INPUT DATA START

/-- **Energy inequality with the cut-off Gaussian weight.** Under the hypotheses of
`weighted_energy_identity`, with `|U| ≤ M`, the Gaussian bound of `gauss_weight_le` for
`G = e^{−κ|y|²}`, and the tree's cut-off `χ_R` (`‖Dχ_R‖ ≤ C₁/R`, `|Δχ_R| ≤ C₂/R²`), for every `R ≥ 1`
`(3a/8) ∫ f² G χ_R ≤ ½ E₀ e^{−κR²} ∫_{B(0,3R)} f²`, `E₀ = νC₂ + 36νκC₁ + C₁(M + 3(‖B‖ + a))`:
the cut-off errors live where `R ≤ |y| ≤ 2R`, on which `G ≤ e^{−κR²}`. [folklore] -/
theorem energy_cutoff_estimate (hν : 0 < ν) (ha : 0 < a) (hB : ∀ x, ⟪B x, x⟫ = 0)
    (hU : ContDiff ℝ 1 U) (hdiv : VectorCalculus.IsDivFree U) (hf : ContDiff ℝ 2 f)
    (heq : ∀ y, driftOp ν a (fun z => U z - B z) f y = 2 * a * f y)
    {M : ℝ} (hM0 : 0 ≤ M) (hM : ∀ y, ‖U y‖ ≤ M) {κ : ℝ} (hκ0 : 0 < κ)
    (hmain : ∀ y, ν * (Δ (gaussProfile (-κ) : EuclideanSpace ℝ (Fin 3) → ℝ)) y
        + fderiv ℝ (gaussProfile (-κ) : EuclideanSpace ℝ (Fin 3) → ℝ) y (U y - B y + a • y)
      ≤ a / 4 * gaussProfile (-κ) y)
    {C₁ C₂ : ℝ} (hC₁0 : 0 ≤ C₁) (hC₂0 : 0 ≤ C₂)
    (hC₁ : ∀ R : ℝ, 0 < R → ∀ x : EuclideanSpace ℝ (Fin 3), ‖fderiv ℝ (cutoff R) x‖ ≤ C₁ / R)
    (hC₂ : ∀ R : ℝ, 0 < R → ∀ x : EuclideanSpace ℝ (Fin 3),
      |(Δ (cutoff R : EuclideanSpace ℝ (Fin 3) → ℝ)) x| ≤ C₂ / R ^ 2)
    {R : ℝ} (hR : 1 ≤ R) :
    3 * a / 8 * ∫ x, f x ^ 2 * (gaussProfile (-κ) x * cutoff R x)
      ≤ 1 / 2 * ((ν * C₂ + 36 * ν * κ * C₁ + C₁ * (M + 3 * (‖B‖ + a))) * Real.exp (-κ * R ^ 2))
          * ∫ x in ball (0 : EuclideanSpace ℝ (Fin 3)) (3 * R), f x ^ 2 := by
  set G : EuclideanSpace ℝ (Fin 3) → ℝ := gaussProfile (-κ) with hGdef
  set φ : EuclideanSpace ℝ (Fin 3) → ℝ := cutoff R with hφdef
  set E₀ : ℝ := ν * C₂ + 36 * ν * κ * C₁ + C₁ * (M + 3 * (‖B‖ + a)) with hE₀
  have hR0 : 0 < R := by linarith
  have hE₀0 : 0 ≤ E₀ := by positivity
  have hG2 : ContDiff ℝ 2 G := contDiff_gaussProfile _
  have hφ2 : ContDiff ℝ 2 φ := contDiff_cutoff R
  have hG1 : ContDiff ℝ 1 G := hG2.of_le one_le_two
  have hφ1 : ContDiff ℝ 1 φ := hφ2.of_le one_le_two
  have hφc : HasCompactSupport φ := hasCompactSupport_cutoff hR0
  have hw2 : ContDiff ℝ 2 fun y => G y * φ y := hG2.mul hφ2
  have hwc : HasCompactSupport fun y => G y * φ y := hφc.mul_left
  have hGpos : ∀ x, 0 < G x := fun x => Real.exp_pos _
  have hφnn : ∀ x, 0 ≤ φ x := fun x => cutoff_nonneg _ _
  have hGd : ∀ x, DifferentiableAt ℝ G x := fun x => (hG1.differentiable one_ne_zero) x
  have hφd : ∀ x, DifferentiableAt ℝ φ x := fun x => (hφ1.differentiable one_ne_zero) x
  have hfc : Continuous f := hf.continuous
  have hGc : Continuous G := hG2.continuous
  have hφcont : Continuous φ := hφ2.continuous
  have hDG : Continuous (fderiv ℝ G) := hG1.continuous_fderiv one_ne_zero
  have hDφ : Continuous (fderiv ℝ φ) := hφ1.continuous_fderiv one_ne_zero
  have hΔG : Continuous (Δ G) := continuous_laplacian hG2
  have hΔφ : Continuous (Δ φ) := continuous_laplacian hφ2
  have hV1 : ContDiff ℝ 1 fun y => U y - B y + a • y :=
    (hU.sub B.contDiff).add (contDiff_id.const_smul a)
  have hVc : Continuous fun y => U y - B y + a • y := hV1.continuous
  have hid := weighted_energy_identity hU hdiv hB hf heq hw2 hwc
  have hDnn : 0 ≤ ∫ x, (G x * φ x)
      * ∑ i, (fderiv ℝ f x (EuclideanSpace.basisFun (Fin 3) ℝ i)) ^ 2 :=
    integral_nonneg fun x => mul_nonneg (mul_nonneg (hGpos x).le (hφnn x))
      (Finset.sum_nonneg fun i _ => sq_nonneg _)
  have hA : a / 2 * (∫ x, f x ^ 2 * (G x * φ x))
      ≤ 1 / 2 * ∫ x, f x ^ 2 * (ν * (Δ fun y => G y * φ y) x
          + fderiv ℝ (fun y => G y * φ y) x (U x - B x + a • x)) := by
    have := mul_nonneg hν.le hDnn
    linarith
  set err : EuclideanSpace ℝ (Fin 3) → ℝ := fun x =>
    ν * (G x * (Δ φ) x + 2 * ∑ i, fderiv ℝ G x (EuclideanSpace.basisFun (Fin 3) ℝ i)
        * fderiv ℝ φ x (EuclideanSpace.basisFun (Fin 3) ℝ i))
      + G x * fderiv ℝ φ x (U x - B x + a • x) with herr
  have hsplit : ∀ x, ν * (Δ fun y => G y * φ y) x
        + fderiv ℝ (fun y => G y * φ y) x (U x - B x + a • x)
      = φ x * (ν * (Δ G) x + fderiv ℝ G x (U x - B x + a • x)) + err x := fun x => by
    rw [laplacian_mul_eq (EuclideanSpace.basisFun (Fin 3) ℝ) hG2 hφ2 x, fderiv_fun_mul (hGd x) (hφd x)]
    simp only [herr, _root_.add_apply, _root_.FunLike.coe_smul, Pi.smul_apply, smul_eq_mul]
    ring
  have herrc : Continuous err := by
    refine (continuous_const.mul ((hGc.mul hΔφ).add (continuous_const.mul
      (continuous_finsetSum _ fun i _ => (hDG.clm_apply continuous_const).mul
        (hDφ.clm_apply continuous_const))))).add (hGc.mul (hDφ.clm_apply hVc))
  have hφsupp : tsupport φ ⊆ closedBall (0 : EuclideanSpace ℝ (Fin 3)) (2 * R) :=
    tsupport_cutoff_subset hR0
  have herr_out : ∀ x, x ∉ tsupport φ → err x = 0 := fun x hx => by
    simp [herr, fderiv_of_notMem_tsupport ℝ hx, laplacian_eq_zero_of_notMem_tsupport hx]
  have herr_in : ∀ x : EuclideanSpace ℝ (Fin 3), ‖x‖ < R → err x = 0 := fun x hx => by
    simp [herr, hφdef, fderiv_cutoff_eq_zero hR0 hx, laplacian_cutoff_eq_zero hR0 hx]
  have herrcs : HasCompactSupport err :=
    hφc.mono' fun x hx => by
      contrapose! hx
      exact notMem_support.2 (herr_out x hx)
  have herr_bd : ∀ x : EuclideanSpace ℝ (Fin 3), R ≤ ‖x‖ → ‖x‖ ≤ 3 * R →
      |err x| ≤ E₀ * Real.exp (-κ * R ^ 2) := by
    intro x hx1 hx2
    have hGx0 : 0 ≤ G x := (hGpos x).le
    have hGx : G x ≤ Real.exp (-κ * R ^ 2) := by
      show Real.exp (-κ * ‖x‖ ^ 2) ≤ Real.exp (-κ * R ^ 2)
      apply Real.exp_le_exp.2
      have h1 : R ^ 2 ≤ ‖x‖ ^ 2 := pow_le_pow_left₀ hR0.le hx1 2
      have h2 := mul_le_mul_of_nonneg_left h1 hκ0.le
      linarith
    have hΔφx : |(Δ φ) x| ≤ C₂ := (hC₂ R hR0 x).trans (div_le_self hC₂0 (one_le_pow₀ hR))
    have hDφx : ‖fderiv ℝ φ x‖ ≤ C₁ / R := hC₁ R hR0 x
    have hbi : ∀ i, ‖EuclideanSpace.basisFun (Fin 3) ℝ i‖ = 1 := fun i =>
      (EuclideanSpace.basisFun (Fin 3) ℝ).orthonormal.1 i
    have hDGi : ∀ i, |fderiv ℝ G x (EuclideanSpace.basisFun (Fin 3) ℝ i)| ≤ 2 * κ * (3 * R) * G x :=
      fun i => by
      have hfor : fderiv ℝ G x (EuclideanSpace.basisFun (Fin 3) ℝ i)
          = 2 * (-κ * G x) * ⟪x, EuclideanSpace.basisFun (Fin 3) ℝ i⟫ :=
        fderiv_gaussProfile_apply _ _ _
      have h1 : |⟪x, EuclideanSpace.basisFun (Fin 3) ℝ i⟫| ≤ ‖x‖ := by
        have := abs_real_inner_le_norm x (EuclideanSpace.basisFun (Fin 3) ℝ i)
        rwa [hbi i, mul_one] at this
      rw [hfor, abs_mul, abs_mul, abs_mul, abs_neg, abs_of_pos (by norm_num : (0 : ℝ) < 2),
        abs_of_pos hκ0, abs_of_nonneg hGx0]
      calc 2 * (κ * G x) * |⟪x, EuclideanSpace.basisFun (Fin 3) ℝ i⟫|
          ≤ 2 * (κ * G x) * (3 * R) := mul_le_mul_of_nonneg_left (h1.trans hx2) (by positivity)
        _ = 2 * κ * (3 * R) * G x := by ring
    have hDφi : ∀ i, |fderiv ℝ φ x (EuclideanSpace.basisFun (Fin 3) ℝ i)| ≤ C₁ / R := fun i => by
      have := (fderiv ℝ φ x).le_opNorm (EuclideanSpace.basisFun (Fin 3) ℝ i)
      rw [hbi i, mul_one, Real.norm_eq_abs] at this
      exact this.trans hDφx
    have hsum : |∑ i, fderiv ℝ G x (EuclideanSpace.basisFun (Fin 3) ℝ i)
        * fderiv ℝ φ x (EuclideanSpace.basisFun (Fin 3) ℝ i)|
        ≤ 3 * (2 * κ * (3 * R) * G x * (C₁ / R)) := by
      refine (Finset.abs_sum_le_sum_abs _ _).trans ?_
      have : ∀ i ∈ Finset.univ, |fderiv ℝ G x (EuclideanSpace.basisFun (Fin 3) ℝ i)
          * fderiv ℝ φ x (EuclideanSpace.basisFun (Fin 3) ℝ i)|
          ≤ 2 * κ * (3 * R) * G x * (C₁ / R) := fun i _ => by
        rw [abs_mul]
        exact mul_le_mul (hDGi i) (hDφi i) (abs_nonneg _) (by positivity)
      refine (Finset.sum_le_sum this).trans ?_
      simp
    have hV : ‖U x - B x + a • x‖ ≤ M + (‖B‖ + a) * (3 * R) := by
      have h3 := mul_le_mul_of_nonneg_left hx2 (add_nonneg (norm_nonneg B) ha.le)
      calc ‖U x - B x + a • x‖ ≤ ‖U x‖ + ‖B x‖ + ‖a • x‖ := by
            refine (norm_add_le _ _).trans ?_
            gcongr
            exact norm_sub_le _ _
        _ ≤ M + ‖B‖ * ‖x‖ + a * ‖x‖ := by
            gcongr
            · exact hM x
            · exact B.le_opNorm x
            · rw [norm_smul, Real.norm_eq_abs, abs_of_pos ha]
        _ ≤ M + (‖B‖ + a) * (3 * R) := by linarith
    have hlast : |G x * fderiv ℝ φ x (U x - B x + a • x)|
        ≤ G x * (C₁ / R * (M + (‖B‖ + a) * (3 * R))) := by
      rw [abs_mul, abs_of_nonneg hGx0]
      refine mul_le_mul_of_nonneg_left ?_ hGx0
      have := (fderiv ℝ φ x).le_opNorm (U x - B x + a • x)
      rw [Real.norm_eq_abs] at this
      exact this.trans (mul_le_mul hDφx hV (norm_nonneg _) (by positivity))
    have hGE : |err x| ≤ G x * E₀ := by
      have t1 : |ν * (G x * (Δ φ) x + 2 * ∑ i, fderiv ℝ G x (EuclideanSpace.basisFun (Fin 3) ℝ i)
            * fderiv ℝ φ x (EuclideanSpace.basisFun (Fin 3) ℝ i))|
          ≤ ν * (G x * C₂ + 2 * (3 * (2 * κ * (3 * R) * G x * (C₁ / R)))) := by
        rw [abs_mul, abs_of_pos hν]
        refine mul_le_mul_of_nonneg_left ((abs_add_le _ _).trans (add_le_add ?_ ?_)) hν.le
        · rw [abs_mul, abs_of_nonneg hGx0]; exact mul_le_mul_of_nonneg_left hΔφx hGx0
        · rw [abs_mul, abs_of_pos (by norm_num : (0:ℝ) < 2)]
          exact mul_le_mul_of_nonneg_left hsum (by norm_num)
      have t2 := (abs_add_le _ _).trans (add_le_add t1 hlast)
      refine t2.trans ?_
      have hRinv : C₁ / R * M ≤ C₁ * M := by
        rw [div_mul_eq_mul_div]
        exact div_le_self (by positivity) hR
      have hcanc : 2 * κ * (3 * R) * G x * (C₁ / R) = 6 * κ * C₁ * G x := by
        field_simp
        ring
      have hcanc2 : C₁ / R * ((‖B‖ + a) * (3 * R)) = 3 * C₁ * (‖B‖ + a) := by
        field_simp
      rw [hcanc, mul_add (C₁ / R), hcanc2, hE₀]
      have := mul_le_mul_of_nonneg_left hRinv hGx0
      linarith
    calc |err x| ≤ G x * E₀ := hGE
      _ ≤ Real.exp (-κ * R ^ 2) * E₀ := mul_le_mul_of_nonneg_right hGx hE₀0
      _ = E₀ * Real.exp (-κ * R ^ 2) := mul_comm _ _
  have hdom : ∀ x, f x ^ 2 * err x
      ≤ (ball (0 : EuclideanSpace ℝ (Fin 3)) (3 * R)).indicator
          (fun x => E₀ * Real.exp (-κ * R ^ 2) * f x ^ 2) x := by
    intro x
    by_cases hx : x ∈ ball (0 : EuclideanSpace ℝ (Fin 3)) (3 * R)
    · rw [indicator_of_mem hx]
      rw [mem_ball_zero_iff] at hx
      rcases lt_or_ge ‖x‖ R with h | h
      · rw [herr_in x h, mul_zero]; positivity
      · have := (le_abs_self (err x)).trans (herr_bd x h hx.le)
        calc f x ^ 2 * err x ≤ f x ^ 2 * (E₀ * Real.exp (-κ * R ^ 2)) :=
              mul_le_mul_of_nonneg_left this (sq_nonneg _)
          _ = E₀ * Real.exp (-κ * R ^ 2) * f x ^ 2 := by ring
    · rw [indicator_of_notMem hx]
      rw [mem_ball_zero_iff, not_lt] at hx
      have hx' : x ∉ tsupport φ := fun h' => by
        have := hφsupp h'
        rw [mem_closedBall_zero_iff] at this
        linarith
      rw [herr_out x hx', mul_zero]
  have hΔGV : Continuous fun x => ν * (Δ G) x + fderiv ℝ G x (U x - B x + a • x) :=
    (continuous_const.mul hΔG).add (hDG.clm_apply hVc)
  have i1 : Integrable fun x => f x ^ 2 * (φ x * (ν * (Δ G) x + fderiv ℝ G x (U x - B x + a • x))) :=
    ((hfc.pow 2).mul (hφcont.mul hΔGV)).integrable_of_hasCompactSupport (hφc.mul_right.mul_left)
  have i2 : Integrable fun x => f x ^ 2 * err x :=
    ((hfc.pow 2).mul herrc).integrable_of_hasCompactSupport herrcs.mul_left
  have i3 : Integrable fun x => f x ^ 2 * (G x * φ x) :=
    ((hfc.pow 2).mul (hGc.mul hφcont)).integrable_of_hasCompactSupport (hφc.mul_left.mul_left)
  have i4 : Integrable ((ball (0 : EuclideanSpace ℝ (Fin 3)) (3 * R)).indicator
      (fun x => E₀ * Real.exp (-κ * R ^ 2) * f x ^ 2)) :=
    (((continuous_const.mul (hfc.pow 2)).continuousOn.integrableOn_compact
      (isCompact_closedBall (0 : EuclideanSpace ℝ (Fin 3)) (3 * R))).mono_set
        ball_subset_closedBall).integrable_indicator measurableSet_ball
  have hmainI : ∫ x, f x ^ 2 * (φ x * (ν * (Δ G) x + fderiv ℝ G x (U x - B x + a • x)))
      ≤ a / 4 * ∫ x, f x ^ 2 * (G x * φ x) := by
    rw [← integral_const_mul]
    refine integral_mono i1 (i3.const_mul _) fun x => ?_
    have h := mul_le_mul_of_nonneg_left (hmain x) (mul_nonneg (sq_nonneg (f x)) (hφnn x))
    calc f x ^ 2 * (φ x * (ν * (Δ G) x + fderiv ℝ G x (U x - B x + a • x)))
        = f x ^ 2 * φ x * (ν * (Δ G) x + fderiv ℝ G x (U x - B x + a • x)) := by ring
      _ ≤ f x ^ 2 * φ x * (a / 4 * gaussProfile (-κ) x) := h
      _ = a / 4 * (f x ^ 2 * (G x * φ x)) := by rw [hGdef]; ring
  have herrI : ∫ x, f x ^ 2 * err x
      ≤ E₀ * Real.exp (-κ * R ^ 2) * ∫ x in ball (0 : EuclideanSpace ℝ (Fin 3)) (3 * R), f x ^ 2 := by
    refine (integral_mono i2 i4 hdom).trans ?_
    rw [integral_indicator measurableSet_ball, integral_const_mul]
  have hsum : ∫ x, f x ^ 2 * (ν * (Δ fun y => G y * φ y) x
      + fderiv ℝ (fun y => G y * φ y) x (U x - B x + a • x))
      = (∫ x, f x ^ 2 * (φ x * (ν * (Δ G) x + fderiv ℝ G x (U x - B x + a • x))))
        + ∫ x, f x ^ 2 * err x := by
    rw [← integral_add i1 i2]
    refine integral_congr_ae (Eventually.of_forall fun x => ?_)
    beta_reduce
    rw [hsplit x]
    ring
  rw [hsum] at hA
  linarith [hA, hmainI, herrI]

INPUT DATA END

## [EXERCISE INSTRUCTIONS]
Since only part of the listing is wanted, copy exactly the lines from the one holding "have := mul_nonneg hν.le hDnn" to the one holding "have hsplit : ∀", both included.

## [EXERCISE RESPONSE]
    have := mul_nonneg hν.le hDnn
    linarith
  set err : EuclideanSpace ℝ (Fin 3) → ℝ := fun x =>
    ν * (G x * (Δ φ) x + 2 * ∑ i, fderiv ℝ G x (EuclideanSpace.basisFun (Fin 3) ℝ i)
        * fderiv ℝ φ x (EuclideanSpace.basisFun (Fin 3) ℝ i))
      + G x * fderiv ℝ φ x (U x - B x + a • x) with herr
  have hsplit : ∀ x, ν * (Δ fun y => G y * φ y) x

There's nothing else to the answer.